Items from a dataset:
....................

import Summits.QuantumFields.YangMills.Theorems.SwapVirialDeficitRingTraceSmooth
import Summits.QuantumFields.YangMills.Theorems.VirialFluxGapLogSectorWeightConvex
import HarnessLib

/-!
# Route `SwapVirialDeficit` (YangMills): LOG-CONVEXITY of the swap-glued ring trace `b ↦ log Z^S(L,b,T)` in the coupling

Stub `stub_logTwistTraceConvex : LogTwistTraceConvex` of the BC3 skeleton LINE «sharp-sigma» for the crux
`SwapVirialDeficit.SwapGluedStiffness` (item stmt-QuantumFields-24197; planner ym-idea-4 g14, HOME
bc/g14-B/sigma/SwapGluedStiffness_sharp_birth.lean, critic PASS): for every spatial torus `(ℤ/L)³` and every `T`,
`b ↦ log (TT.twistTrace L b T)` is convex on `ℝ`.  The statement below (`logTwistTraceConvex`) is the stub's Prop
`∀ (L : ℕ) [NeZero L] (T : ℕ), ConvexOn ℝ Set.univ (fun b : ℝ => Real.log (TT.twistTrace L b T))` verbatim, so the skeleton's
stub closes by `exact logTwistTraceConvex`.

Mechanism: by the landed seam-outermost form ✓`TT.SectorSmooth.twistTraceSucc_eq_sum_integral_prod` and
✓`swapSeamChain_eq_exp` (w3 g35, p703507), `Z^S(b) = (1/8) Σ_z ∫ exp(b·Ψ^S_z) dν` with `Ψ^S_z` bounded measurable on
`ν = slices ⊗ seam field`.  Reading the finite `z`-sum as an integral against the counting measure on `(ℤ/2)³`,
`Z^S(b) = (1/8)·mgf Ψ^S (ν ⊗ count) (b)` is one exponential tilt of a bounded variable on a finite measure, so
`log Z^S = log(1/8) + cgf Ψ^S (ν ⊗ count)` is convex by ✓`convexOn_cgf_of_bounded` (my p706916).

HONEST FRAMING: an S stub of an evidence skeleton (DRAFT-by-design line); the heart `SharpSwapLaplace` and the crux
`SwapGluedStiffness` (24197) are OPEN; no rung / summit statement is proved; the Yang–Mills mass gap is NOT proved.  THEOREMS ONLY
(0 `def`, 0 `sorry`), standard axioms.  References: [cite: tHooft1979]; [cite: MontvayMunster1994, (3.145)]; [cite: Griffiths1964].
-/

set_option autoImplicit false

noncomputable section

open MeasureTheory Filter Set Function ProbabilityTheory
open scoped BigOperators Topology
open Literature.MathematicalPhysics.QuantumFieldTheory hiding SU2

namespace Summit.QuantumFields.YangMills.Theorems.FemtoTransferGap.TT.SectorSmooth

open Summit.QuantumFields.YangMills.Theorems.FemtoTransferGap
open Summit.QuantumFields.YangMills.Theorems.FemtoTransferGap.TT

/-! ## §1 A finite sum of exponential tilts is one exponential tilt against `ν ⊗ count` -/

section SumTilt

variable {Ω : Type*} [MeasurableSpace Ω] (ν : Measure Ω) [SFinite ν] [IsFiniteMeasure ν]
  {ι : Type*} [Fintype ι] [MeasurableSpace ι] [MeasurableSingletonClass ι]
  {Ψ : Ω × ι → ℝ} {B : ℝ}

/-- `Σ_z ∫ e^{bΨ(·,z)} dν = ∫ e^{bΨ} d(ν ⊗ count)` for bounded measurable `Ψ` on `Ω × ι`, `ι` finite. [folklore] -/
theorem sum_integral_exp_mul_eq_integral_prod_count (hΨ : Measurable Ψ) (hB : ∀ q, |Ψ q| ≤ B) (b : ℝ) :
    ∑ z : ι, ∫ p, Real.exp (b * Ψ (p, z)) ∂ν = ∫ q, Real.exp (b * Ψ q) ∂(ν.prod Measure.count) := by
  have hmeas : Measurable fun q : Ω × ι => Real.exp (b * Ψ q) := (measurable_const.mul hΨ).exp
  have hint : Integrable (fun q : Ω × ι => Real.exp (b * Ψ q)) (ν.prod Measure.count) := by
    refine Integrable.of_bound hmeas.aestronglyMeasurable (Real.exp (|b| * B)) (ae_of_all _ fun q => ?_)
    rw [Real.norm_eq_abs, Real.abs_exp]
    refine Real.exp_le_exp.2 ?_
    have h1 : |b * Ψ q| ≤ |b| * B := by
      rw [abs_mul]; exact mul_le_mul_of_nonneg_left (hB q) (abs_nonneg _)
    exact (le_abs_self _).trans h1
  rw [integral_prod _ hint]
  have hinner : ∀ p : Ω, ∫ z : ι, Real.exp (b * Ψ (p, z)) ∂Measure.count = ∑ z : ι, Real.exp (b * Ψ (p, z)) :=
    fun p => integral_count _
  simp_rw [hinner]
  rw [integral_finsetSum]
  intro z _
  refine Integrable.of_bound ((measurable_const.mul (hΨ.comp (measurable_id.prodMk measurable_const))).exp).aestronglyMeasurable
    (Real.exp (|b| * B)) (ae_of_all _ fun p => ?_)
  rw [Real.norm_eq_abs, Real.abs_exp]
  refine Real.exp_le_exp.2 ?_
  have h1 : |b * Ψ (p, z)| ≤ |b| * B := by
    rw [abs_mul]; exact mul_le_mul_of_nonneg_left (hB (p, z)) (abs_nonneg _)
  exact (le_abs_self _).trans h1

/-- ★ `b ↦ log (c · Σ_z ∫ e^{bΨ(·,z)} dν)` is convex on `ℝ` for `c > 0`, bounded measurable `Ψ`, finite `ν`, finite `ι`:
it is `log c + cgf Ψ (ν ⊗ count)`. [cite: Griffiths1964] -/
theorem convexOn_log_const_mul_sum_integral_exp_mul (hΨ : Measurable Ψ) (hB : ∀ q, |Ψ q| ≤ B) {c : ℝ} (hc : 0 < c)
    (hpos : ∀ b : ℝ, 0 < ∑ z : ι, ∫ p, Real.exp (b * Ψ (p, z)) ∂ν) :
    ConvexOn ℝ univ (fun b : ℝ => Real.log (c * ∑ z : ι, ∫ p, Real.exp (b * Ψ (p, z)) ∂ν)) := by
  have hcgf := convexOn_cgf_of_bounded (ν.prod Measure.count) hΨ hB
  have hfun : (fun b : ℝ => Real.log (c * ∑ z : ι, ∫ p, Real.exp (b * Ψ (p, z)) ∂ν)) =
      fun b : ℝ => Real.log c + cgf Ψ (ν.prod Measure.count) b := by
    funext b
    rw [Real.log_mul hc.ne' (hpos b).ne', sum_integral_exp_mul_eq_integral_prod_count ν hΨ hB b]
    simp only [cgf, mgf]
  rw [hfun]
  exact (convexOn_const (Real.log c) convex_univ).add hcgf

end SumTilt

/-! ## §2 The swap-glued ring trace -/

section Swap

variable {L : ℕ} [NeZero L]

/-- ★★ **`b ↦ log Z^S(L,b,n+1)` is convex on `ℝ`.** [cite: tHooft1979] [cite: MontvayMunster1994, (3.145)] -/
theorem convexOn_log_twistTraceSucc (n : ℕ) :
    ConvexOn ℝ univ (fun b : ℝ => Real.log (twistTraceSucc L b n)) := by
  haveI := isProbabilityMeasure_gaugeMeasure (L := L)
  -- the swap-seamed exponent, jointly in (history × seam field, z)
  set Ψ : ((Fin (n + 1) → GaugeConfig 3 L SU2) × (Site 3 L → SU2)) × (Fin 3 → Bool) → ℝ := fun q =>
    Real.log ((∏ i : Fin n, transferKernel su2Rep 1 (q.1.1 i.castSucc) (q.1.1 i.succ)) *
      transferKernel su2Rep 1 (q.1.1 (Fin.last n))
        (gaugeTransform q.1.2 (twist3 q.2 (configPerm (Equiv.swap (0 : Fin 3) 1) (q.1.1 0))))) with hΨ
  have hΨmeas : Measurable Ψ :=
    measurable_from_prod_countable_left fun z => (measurable_swapSeamChain (L := L) 1 n z).log
  -- a uniform bound over the finitely many `z`
  have hbound : ∃ B : ℝ, ∀ q, |Ψ q| ≤ B := by
    choose Bz hBz using fun z : Fin 3 → Bool => exists_abs_log_swapSeamChain_one_le (L := L) n z
    refine ⟨Finset.univ.sup' Finset.univ_nonempty Bz, fun q => ?_⟩
    exact (hBz q.2 q.1).trans (Finset.le_sup' Bz (Finset.mem_univ q.2))
  obtain ⟨B, hB⟩ := hbound
  have hpos : ∀ b : ℝ, 0 < ∑ z : Fin 3 → Bool,
      ∫ p, Real.exp (b * Ψ (p, z)) ∂((Measure.pi fun _ : Fin (n + 1) => configMeasure SU2 L).prod (gaugeMeasure L)) := by
    intro b
    refine Finset.sum_pos (fun z _ => ?_) Finset.univ_nonempty
    exact integral_exp_mul_pos _ (hΨmeas.comp (measurable_id.prodMk measurable_const)) (fun p => hB (p, z)) b
  have h := convexOn_log_const_mul_sum_integral_exp_mul
    ((Measure.pi fun _ : Fin (n + 1) => configMeasure SU2 L).prod (gaugeMeasure L)) hΨmeas hB
    (by norm_num : (0 : ℝ) < 1 / 8) hpos
  have hfun : (fun b : ℝ => Real.log (twistTraceSucc L b n)) = fun b : ℝ => Real.log ((1 / 8 : ℝ) * ∑ z : Fin 3 → Bool,
      ∫ p, Real.exp (b * Ψ (p, z)) ∂((Measure.pi fun _ : Fin (n + 1) => configMeasure SU2 L).prod (gaugeMeasure L))) := by
    funext b
    rw [twistTraceSucc_eq_sum_integral_prod b n]
    congr 2
    refine Finset.sum_congr rfl fun z _ => integral_congr_ae (ae_of_all _ fun p => ?_)
    exact swapSeamChain_eq_exp b n z p
  rw [hfun]
  exact h

/-- ★★ **`LogTwistTraceConvex`** (the Prop of stub `stub_logTwistTraceConvex` of LINE «sharp-sigma» on crux stmt-QuantumFields-24197,
verbatim): for every `L`, `T`, `b ↦ log (TT.twistTrace L b T)` is convex on `ℝ`.  No crux / rung / summit is proved; the YM mass
gap is NOT proved. [cite: tHooft1979] [cite: Griffiths1964] -/
theorem logTwistTraceConvex :
    ∀ (L : ℕ) [NeZero L] (T : ℕ), ConvexOn ℝ Set.univ (fun b : ℝ => Real.log (TT.twistTrace L b T)) := by
  intro L _ T
  unfold twistTrace
  exact convexOn_log_twistTraceSucc (L := L) (T - 1)

end Swap

end Summit.QuantumFields.YangMills.Theorems.FemtoTransferGap.TT.SectorSmooth

end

....................

Reproduce the records above line by line, without any change, up to and including the line that holds "in the coupling".

REPLY
import Summits.QuantumFields.YangMills.Theorems.SwapVirialDeficitRingTraceSmooth
import Summits.QuantumFields.YangMills.Theorems.VirialFluxGapLogSectorWeightConvex
import HarnessLib

/-!
# Route `SwapVirialDeficit` (YangMills): LOG-CONVEXITY of the swap-glued ring trace `b ↦ log Z^S(L,b,T)` in the coupling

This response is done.